• _What is required_
Return exactly the final stretch of the records below, opening with the line that contains "x ^ 4 + (2 * (d : ℂ)" and closing with the last line.

• _Data section_
/-- Evaluation of `P_{d,a}` in any ring (also noncommutative: used in `End (A × A)`). -/
theorem eval₂_bcQuarticAlong {R : Type*} [Ring R] (x : R) :
    Polynomial.eval₂ (Int.castRingHom R) x (bcQuarticAlong d a) =
      x ^ 4 + ((2 * (d : ℤ) - 2 * a : ℤ) : R) * x ^ 2 + ((((d : ℤ) + a) ^ 2 : ℤ) : R) := by
  unfold bcQuarticAlong
  simp only [Polynomial.eval₂_add, Polynomial.C_mul_X_pow_eq_monomial, Polynomial.eval₂_monomial,
    Polynomial.eval₂_X_pow, Polynomial.eval₂_C]
  rfl

/-- `P_{d,a}` evaluated at a complex number. -/
theorem eval₂_bcQuarticAlong_complex (x : ℂ) :
    Polynomial.eval₂ (Int.castRingHom ℂ) x (bcQuarticAlong d a) =
      x ^ 4 + (2 * (d : ℂ) - 2 * a) * x ^ 2 + ((d : ℂ) + a) ^ 2 := by
  rw [eval₂_bcQuarticAlong]; push_cast; ring

/-- The image of `P_{d,a}` in `ℚ[T]`. -/
theorem bcQuarticAlong_map :
    (bcQuarticAlong d a).map (Int.castRingHom ℚ) =
      X ^ 4 + C (2 * (d : ℚ) - 2 * a) * X ^ 2 + C (((d : ℚ) + a) ^ 2) := by
  unfold bcQuarticAlong
  simp only [Polynomial.map_add, Polynomial.map_mul, Polynomial.map_pow, Polynomial.map_X,
    Polynomial.map_C]
  have h1 : (Int.castRingHom ℚ) (2 * (d : ℤ) - 2 * a) = 2 * (d : ℚ) - 2 * a := by simp
  have h2 : (Int.castRingHom ℚ) (((d : ℤ) + a) ^ 2) = ((d : ℚ) + a) ^ 2 := by simp
  rw [h1, h2]

/-- A non-square is positive. -/
theorem pos_of_not_isSquare {a : ℕ} (ha : ¬ IsSquare a) : 0 < a := by
  refine Nat.pos_of_ne_zero ?_
  rintro rfl
  exact ha IsSquare.zero

/-- No rational `p` with `p² = 4a` for a non-square natural number `a`. -/
theorem no_rat_sq_eq_four_mul {a : ℕ} (ha : ¬ IsSquare a) (p : ℚ) (h : p ^ 2 = 4 * a) : False := by
  have hsq : IsSquare (a : ℚ) := ⟨p / 2, by linear_combination -h / 4⟩
  exact ha (Rat.isSquare_natCast_iff.mp hsq)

• _Answer area_
      x ^ 4 + (2 * (d : ℂ) - 2 * a) * x ^ 2 + ((d : ℂ) + a) ^ 2 := by
  rw [eval₂_bcQuarticAlong]; push_cast; ring

/-- The image of `P_{d,a}` in `ℚ[T]`. -/
theorem bcQuarticAlong_map :
    (bcQuarticAlong d a).map (Int.castRingHom ℚ) =
      X ^ 4 + C (2 * (d : ℚ) - 2 * a) * X ^ 2 + C (((d : ℚ) + a) ^ 2) := by
  unfold bcQuarticAlong
  simp only [Polynomial.map_add, Polynomial.map_mul, Polynomial.map_pow, Polynomial.map_X,
    Polynomial.map_C]
  have h1 : (Int.castRingHom ℚ) (2 * (d : ℤ) - 2 * a) = 2 * (d : ℚ) - 2 * a := by simp
  have h2 : (Int.castRingHom ℚ) (((d : ℤ) + a) ^ 2) = ((d : ℚ) + a) ^ 2 := by simp
  rw [h1, h2]

/-- A non-square is positive. -/
theorem pos_of_not_isSquare {a : ℕ} (ha : ¬ IsSquare a) : 0 < a := by
  refine Nat.pos_of_ne_zero ?_
  rintro rfl
  exact ha IsSquare.zero

/-- No rational `p` with `p² = 4a` for a non-square natural number `a`. -/
theorem no_rat_sq_eq_four_mul {a : ℕ} (ha : ¬ IsSquare a) (p : ℚ) (h : p ^ 2 = 4 * a) : False := by
  have hsq : IsSquare (a : ℚ) := ⟨p / 2, by linear_combination -h / 4⟩
  exact ha (Rat.isSquare_natCast_iff.mp hsq)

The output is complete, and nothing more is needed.